/-! ### §2 The first two runs of a balanced cut word -/

/-- **First two runs.**  A balanced cut word at level `n ≥ 1` starts `P^a Q^c` with `a, c ≥ 1`, `Q = ¬P`,
`a + c ≤ 2n`, and either `a + c = 2n` or the letter at position `a + c` is `P` again. [folklore] -/
theorem exists_first_runs {n : ℕ} (hn : 1 ≤ n) (π : Fin n ⊕ Fin n ≃ Fin (2 * n)) (w : ℕ → Bool)
    (hw : ∀ j : Fin (2 * n), w j = (π.symm j).isLeft) :
    ∃ a c : ℕ, 1 ≤ a ∧ 1 ≤ c ∧ a + c ≤ 2 * n ∧ (∀ k, k < a → w k = w 0) ∧
      (∀ k, a ≤ k → k < a + c → w k = !w 0) ∧ (a + c = 2 * n ∨ w (a + c) = w 0) := by
  classical
  -- the word is not constant: positions of a row bit and of a column bit
  have hex : ∃ k, k < 2 * n ∧ w k ≠ w 0 := by
    have h0 : w (π (Sum.inl ⟨0, hn⟩)) = true := by rw [hw, Equiv.symm_apply_apply]; rfl
    have h1 : w (π (Sum.inr ⟨0, hn⟩)) = false := by rw [hw, Equiv.symm_apply_apply]; rfl
    cases hz : w 0
    · exact ⟨_, (π (Sum.inl ⟨0, hn⟩)).2, by rw [h0]; simp⟩
    · exact ⟨_, (π (Sum.inr ⟨0, hn⟩)).2, by rw [h1]; simp⟩
  set a := Nat.find hex with ha
  have ha_spec := Nat.find_spec hex
  have ha_min : ∀ k, k < a → w k = w 0 := fun k hk => by
    have := Nat.find_min hex hk
    push Not at this
    by_cases hk2 : k < 2 * n
    · exact this hk2
    · exact absurd (lt_trans hk ha_spec.1) hk2
  have ha1 : 1 ≤ a := by
    rcases Nat.eq_zero_or_pos a with h0 | h0
    · exfalso
      rw [← ha, h0] at ha_spec
      exact ha_spec.2 rfl
    · exact h0
  -- end of the second run
  have hex2 : ∃ k, a < k ∧ (k = 2 * n ∨ w k = w 0) := ⟨2 * n, ha_spec.1, Or.inl rfl⟩
  set v := Nat.find hex2 with hv
  have hv_spec := Nat.find_spec hex2
  have hv_le : v ≤ 2 * n := by
    have := Nat.find_min' hex2 (m := 2 * n) ⟨ha_spec.1, Or.inl rfl⟩
    exact this
  have hv_min : ∀ k, a ≤ k → k < v → w k = !w 0 := by
    intro k hk1 hk2
    rcases Nat.eq_or_lt_of_le hk1 with heq | hlt
    · rw [← heq]
      exact Bool.eq_not_iff.mpr ha_spec.2
    · have hmin := Nat.find_min hex2 hk2
      have hne : w k ≠ w 0 := fun h => hmin ⟨hlt, Or.inr h⟩
      exact Bool.eq_not_iff.mpr hne
  refine ⟨a, v - a, ha1, by omega, by omega, ha_min, fun k hk1 hk2 => hv_min k hk1 (by omega), ?_⟩
  rw [Nat.add_sub_cancel' hv_spec.1.le]
  rcases hv_spec.2 with h | h
  · exact Or.inl h
  · exact Or.inr h

/-! ### §3 Changes of the transposed word -/

/-- **Transposing the first two runs removes one change.**  If `w = P^a Q^c P…` on `[0, N)`
(`a, c ≥ 1`, `a + c < N`, `w(a+c) = P`) and `w'` agrees with `Q^c P^a` on `[0, a+c)` and with `w` on
`[a+c, N)`, then `#changes(w') + 1 = #changes(w)` on `[0, N)`. [folklore] -/
theorem changes_transpose (w w' : ℕ → Bool) (N a c : ℕ) (ha : 1 ≤ a) (hc : 1 ≤ c) (hN : a + c < N)
    (hwa : ∀ k, k < a → w k = w 0) (hwc : ∀ k, a ≤ k → k < a + c → w k = !w 0) (hwv : w (a + c) = w 0)
    (hw'c : ∀ k, k < c → w' k = !w 0) (hw'a : ∀ k, c ≤ k → k < a + c → w' k = w 0)
    (hw'v : ∀ k, a + c ≤ k → k < N → w' k = w k) :
    ((range (N - 1)).filter fun k => w' k ≠ w' (k + 1)).card + 1 =
      ((range (N - 1)).filter fun k => w k ≠ w (k + 1)).card := by
  classical
  -- split the range at `a + c`
  have hsplit : ∀ f : ℕ → Bool, ((range (N - 1)).filter fun k => f k ≠ f (k + 1)) =
      ((range (a + c)).filter fun k => f k ≠ f (k + 1)) ∪
        ((Finset.Ico (a + c) (N - 1)).filter fun k => f k ≠ f (k + 1)) := by
    intro f
    rw [← filter_union]
    congr 1
    ext k
    simp only [mem_range, mem_union, mem_Ico]
    omega
  have hdisj : ∀ f : ℕ → Bool, Disjoint ((range (a + c)).filter fun k => f k ≠ f (k + 1))
      ((Finset.Ico (a + c) (N - 1)).filter fun k => f k ≠ f (k + 1)) := by
    intro f
    refine disjoint_filter_filter (disjoint_left.mpr fun k hk1 hk2 => ?_)
    rw [mem_range] at hk1; rw [mem_Ico] at hk2; omega
  -- the tails agree
  have htail : ((Finset.Ico (a + c) (N - 1)).filter fun k => w' k ≠ w' (k + 1)) =
      ((Finset.Ico (a + c) (N - 1)).filter fun k => w k ≠ w (k + 1)) := by
    refine filter_congr fun k hk => ?_
    rw [mem_Ico] at hk
    rw [hw'v k hk.1 (by omega), hw'v (k + 1) (by omega) (by omega)]
  -- the heads: `{c - 1}` versus `{a - 1, a + c - 1}`
  have hP : ∀ b : Bool, (!b) ≠ b := fun b => by cases b <;> simp
  have hhead' : ((range (a + c)).filter fun k => w' k ≠ w' (k + 1)) = {c - 1} := by
    ext k
    simp only [mem_filter, mem_range, mem_singleton]
    constructor
    · rintro ⟨hk, hne⟩
      by_contra hkc
      by_cases h1 : k + 1 < c
      · exact hne (by rw [hw'c k (by omega), hw'c (k + 1) h1])
      · by_cases h2 : k + 1 < a + c
        · exact hne (by rw [hw'a k (by omega) hk, hw'a (k + 1) (by omega) h2])
        · -- k = a + c - 1
          exact hne (by rw [hw'a k (by omega) hk, hw'v (k + 1) (by omega) (by omega),
            show k + 1 = a + c by omega, hwv])
    · rintro rfl
      refine ⟨by omega, ?_⟩
      rw [hw'c (c - 1) (by omega), show c - 1 + 1 = c by omega]
      by_cases hca : c < a + c
      · rw [hw'a c le_rfl hca]; exact hP _
      · omega
  have hhead : ((range (a + c)).filter fun k => w k ≠ w (k + 1)) = {a - 1, a + c - 1} := by
    ext k
    simp only [mem_filter, mem_range, mem_insert, mem_singleton]
    constructor
    · rintro ⟨hk, hne⟩
      by_contra hkk
      push Not at hkk
      by_cases h1 : k + 1 < a
      · exact hne (by rw [hwa k (by omega), hwa (k + 1) h1])
      · have h2 : a ≤ k := by omega
        have h3 : k + 1 < a + c := by omega
        exact hne (by rw [hwc k h2 hk, hwc (k + 1) (by omega) h3])
    · rintro (rfl | rfl)
      · refine ⟨by omega, ?_⟩
        rw [hwa (a - 1) (by omega), show a - 1 + 1 = a by omega, hwc a le_rfl (by omega)]
        exact (hP _).symm
      · refine ⟨by omega, ?_⟩
        rw [hwc (a + c - 1) (by omega) (by omega), show a + c - 1 + 1 = a + c by omega, hwv]
        exact hP _
  rw [hsplit w', hsplit w, card_union_of_disjoint (hdisj w'), card_union_of_disjoint (hdisj w), htail,
    hhead', hhead, card_singleton, card_pair (by omega)]
  ring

★ ★ ★ ★ ★

_Brief:_ Reproduce word for word the material above, beginning with the line that contains "(w : ℕ → Bool)" and ending with the line that contains "have hex : ∃ k, k < 2 * n ∧ w k ≠ w 0 := by".

_Solution for this problem:_
theorem exists_first_runs {n : ℕ} (hn : 1 ≤ n) (π : Fin n ⊕ Fin n ≃ Fin (2 * n)) (w : ℕ → Bool)
    (hw : ∀ j : Fin (2 * n), w j = (π.symm j).isLeft) :
    ∃ a c : ℕ, 1 ≤ a ∧ 1 ≤ c ∧ a + c ≤ 2 * n ∧ (∀ k, k < a → w k = w 0) ∧
      (∀ k, a ≤ k → k < a + c → w k = !w 0) ∧ (a + c = 2 * n ∨ w (a + c) = w 0) := by
  classical
  -- the word is not constant: positions of a row bit and of a column bit
  have hex : ∃ k, k < 2 * n ∧ w k ≠ w 0 := by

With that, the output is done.